駅にあるハコ

2012.4.19|カテゴリー「日々の思い」|投稿者 山口敏広

駅の百葉箱

 

ご愛読、ありがとうございます。

 

写真は、大阪市営地下鉄・御堂筋線の淀屋橋駅です。皆さんご存知でしたか、このホームに「百葉箱」があるのを。ここだけでなく、梅田駅や天王寺駅など、8ヶ所に設置されているんですよ。

 

私も以前から気にはなっていたんです。私が社会に出て地下鉄で通勤を始めたのが平成元年、その時には既にこのような古びた姿でありましたし、今も変わらずホームに鎮座ましましておられます、この百葉箱。

 

今回、そのことを取り上げた記事があったのでチェックしてみてびっくり。一番古いというこの淀屋橋駅の百葉箱は、なんと約80年も前のものなんだとか!

 

1934年(昭和9年)に最初の百葉箱が設置されて以来、大阪の地下鉄ではホームの温度、湿度を測り続け、記録に残し続けています。日本で最初の地下鉄は1927年に東京で開業し、1957年には名古屋でも開通しましたが、このようにホームに百葉箱を置いて、正確なデータを取り続けてきたのは、大阪の地下鉄だけだそうです。なんだか、ちょっと誇らしいような気持ちになります。

 

百葉箱というのは、温度計、湿度計をその内部に蔵し、その計測精度を上げるための安定的な環境をつくり出すためのシェルターだと言えます。
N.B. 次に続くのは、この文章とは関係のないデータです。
/-- **The co-signed-set stretching of a vorticity component is a thin-nodal-band flux.** For every
smooth `v` on `T³`, `c ∈ Fin 3`, `ωₖ = W_{k+1,k+2}` and the approximate indicators
`gₙ(r) = smoothTransition((n+1) r)` (`gₙ' ≥ 0` supported in `0 ≤ r ≤ 1/(n+1)`, `∫ gₙ' = 1`):
`∫ gₙ'(ω_c) ∑ₖ ∂ₖω_c (v_c ωₖ) → −∫_{x : ω_c(x) > 0} ∑ₖ ωₖ∂ₖv_c` as `n → ∞` — the integral over
the co-signed set `{ω_c > 0}` of the stretching–tilting `((ω·∇)v)_c = div(v_c ω)` (the quantity
that bounds the growth of `∫ ω_c⁺` in
`IsClassicalNSSolutionOn.integral_posPart_vorticity_sub_le_setIntegral`) is minus the limit of
the fluxes of the field `v_c ω` against `∇ω_c` (`∑ₖ ∂ₖω_c ωₖ = (ω·∇)ω_c`, weighted by `v_c`)
through the thin nodal bands `{0 < ω_c < 1/(n+1)}`: the Green's-formula step of Majda–Bertozzi
2002, §1.7 (proof of Prop. 1.12: the stretching term is a perfect divergence) carried out on the
super-level set `{ω_c > 0}` instead of the whole space, via the smeared Gauss–Green theorem
`Torus.tendsto_integral_thinBand_flux` (Evans, App. C.2 Thm. 1, no regularity of `{ω_c = 0}`
needed). [cite: MajdaBertozziCUP2002, §1.7 proof of Prop. 1.12; Evans2010, App. C.2 Thm. 1] -/
theorem tendsto_integral_thinBand_vorticityFlux
    {v : UnitAddTorus (Fin 3) → EuclideanSpace ℝ (Fin 3)} (hv : Torus.IsSmooth v) (c : Fin 3) :
    Filter.Tendsto (fun n : ℕ => ∫ x, deriv (fun r => Real.smoothTransition (((n : ℝ) + 1) * r))
          (torusVorticityTensor v (c + 1) (c + 2) x) *
        ∑ k, Torus.partialDeriv k (torusVorticityTensor v (c + 1) (c + 2)) x *
          (v x c * torusVorticityTensor v (k + 1) (k + 2) x)) Filter.atTop
      (nhds (-(∫ x in {x | 0 < torusVorticityTensor v (c + 1) (c + 2) x},
        ∑ k, torusVorticityTensor v (k + 1) (k + 2) x * Torus.partialDeriv k v x c))) := by
  have hW : ∀ i j, Torus.IsSmooth (torusVorticityTensor v i j) := fun i j =>
    isSmooth_torusVorticityTensor_aux hv i j
  have hF : ∀ k : Fin 3,
      Torus.IsSmooth (fun x => v x c * torusVorticityTensor v (k + 1) (k + 2) x) :=
    fun k => ContDiff.mul (hv.apply c) (hW _ _)
  have hlim := Torus.tendsto_integral_thinBand_flux
    (F := fun k x => v x c * torusVorticityTensor v (k + 1) (k + 2) x) (hW (c + 1) (c + 2)) hF
  have e : (∫ x in {x | 0 < torusVorticityTensor v (c + 1) (c + 2) x},
        ∑ k, Torus.partialDeriv k (fun y => v y c * torusVorticityTensor v (k + 1) (k + 2) y) x) =
      ∫ x in {x | 0 < torusVorticityTensor v (c + 1) (c + 2) x},
        ∑ k, torusVorticityTensor v (k + 1) (k + 2) x * Torus.partialDeriv k v x c :=
    integral_congr_ae (Filter.Eventually.of_forall fun x =>
      (sum_torusVorticityTensor_mul_partialDeriv_eq_sum_partialDeriv_mul hv c x).symm)
  rw [e] at hlim
  exact hlim

end Literature.Analysis.FluidPDE

namespace Literature.Analysis.FunctionSpaces.Torus.IsClassicalNSSolutionOn

open Literature.Analysis.FluidPDE Literature.Analysis.FunctionSpaces

variable {d : Type*} [Fintype d] [DecidableEq d]
variable {a b ν : ℝ} {f u : ℝ → UnitAddTorus d → EuclideanSpace ℝ d} {p : ℝ → UnitAddTorus d → ℝ}

/-! ### Smoothness bookkeeping -/

/-- The force of a classical solution is jointly smooth on a time set of unique differentiability:
`f = ∂ₜu + (u·∇)u − νΔu + ∇p` by the momentum equation (file-private copy of the tree's helper in
`TorusClassicalLerayHopfProofs`). [folklore] -/
private theorem isSmoothSpaceTimeOn_force' {S : Set ℝ} (h : Torus.IsClassicalNSSolutionOn S ν f u p)
    (hU : UniqueDiffOn ℝ S) : Torus.IsSmoothSpaceTimeOn S f := by
  have hu := h.smooth_velocity
  have hG : Torus.IsSmoothSpaceTimeOn S (fun t x => Torus.timeDerivWithin S u t x +
      Torus.convect (u t) (u t) x - ν • Torus.laplacian (u t) x + Torus.gradient (p t) x) :=
    (((hu.timeDerivWithin hU).add (hu.convect hu hU)).sub ((hu.laplacian hU).const_smul ν)).add
      (h.smooth_pressure.gradient hU)
  refine ContDiffOn.congr hG fun z hz => ?_
  obtain ⟨t, y⟩ := z
  have ht : t ∈ S := (mem_prod.1 hz).1
  simp only [Torus.stLift_apply]
  rw [h.momentum t ht (Torus.proj y)]
  abel

omit [DecidableEq d] in
/-- Finite sums of jointly smooth scalar fields are jointly smooth. [folklore] -/
private theorem isSmoothSpaceTimeOn_fsum {S : Set ℝ} {g : d → ℝ → UnitAddTorus d → ℝ}
    (hg : ∀ k, Torus.IsSmoothSpaceTimeOn S (g k)) :
    Torus.IsSmoothSpaceTimeOn S (fun t x => ∑ k, g k t x) := by
  have := Torus.IsSmoothSpaceTimeOn.sum (s := Finset.univ) fun k (_ : k ∈ Finset.univ) => hg k
  refine ContDiffOn.congr this fun z _ => ?_
  obtain ⟨t, y⟩ := z
  simp only [Torus.stLift_apply]

/-- The stretching–tilting source `−(∑ₖ ∂ᵢuₖ∂ₖuⱼ − ∑ₖ ∂ⱼuₖ∂ₖuᵢ) + (∂ᵢfⱼ − ∂ⱼfᵢ)` of `Wᵢⱼ` is
jointly smooth along a classical solution on `[a, b]`, `a < b`. [folklore] -/
private theorem isSmoothSpaceTimeOn_tensorSource (h : Torus.IsClassicalNSSolutionOn (Icc a b) ν f u p)
    (hab : a < b) (i j : d) :
    Torus.IsSmoothSpaceTimeOn (Icc a b) (fun t x =>
      (Torus.partialDeriv i (f t) x j - Torus.partialDeriv j (f t) x i) -
        ((∑ k, Torus.partialDeriv i (u t) x k * Torus.partialDeriv k (u t) x j) -
          ∑ k, Torus.partialDeriv j (u t) x k * Torus.partialDeriv k (u t) x i)) := by
  have hU : UniqueDiffOn ℝ (Icc a b) := uniqueDiffOn_Icc hab
  have hf := isSmoothSpaceTimeOn_force' h hU
  have hD : ∀ m n, Torus.IsSmoothSpaceTimeOn (Icc a b) (fun t x => Torus.partialDeriv m (u t) x n) :=
    fun m n => (h.smooth_velocity.partialDeriv hU m).apply n
  have hF : ∀ m n, Torus.IsSmoothSpaceTimeOn (Icc a b) (fun t x => Torus.partialDeriv m (f t) x n) :=
    fun m n => (hf.partialDeriv hU m).apply n
  exact ((hF i j).sub (hF j i)).sub
    ((isSmoothSpaceTimeOn_fsum fun k => (hD i k).mul (hD k j)).sub
      (isSmoothSpaceTimeOn_fsum fun k => (hD j k).mul (hD k i)))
駅のホームというのは、列車による強い風が吹いたりするため、ただ温湿度計を設置するだけでは駄目で、やはり百葉箱が必要だったのですね。

 

現在、この百葉箱の内部では、温湿度のデジタル計測器が自動でデータを記録しています。職員による改修は半年に1回だそうですが、3年前までは温度計、湿度計ともにアナログ式で、週に1回データを回収していたとか。それを75年続けていたわけです!

 

そして、この計測データはホームの温湿度環境に問題が生じた時、その威力を発揮してきたそうです。夏のホームの温度がある時点から急上昇した時などは、換気や空調といった対策を講じるために、この計測データの存在が不可欠なものであったと。まさに、継続は力なり、ということを感じる話ですね。

 

しかし、残念ながらこの百葉箱、今年ついにその役割を終え、姿を消すのだそうです。理由は、以前から併用していた天井づけのセンサーなどの精度が徐々に向上してきたから。今まではそれでも百葉箱データのほうが正確だったのが、ついに逆転するようになったから、だそうです。

 

この夏から、徐々に撤去されるとのこと。センサー類によって今後もデータ計測は続けられるというものの、何だかとても寂しいことですね。

 

長らく駅のホームに佇み、何だか物思いにふけっているように見えていた、あの百葉箱…。今回は、その存在を誇らしくも感じ、またその喪失に惜別の情をもよおしてしまう、そんな話なのでした。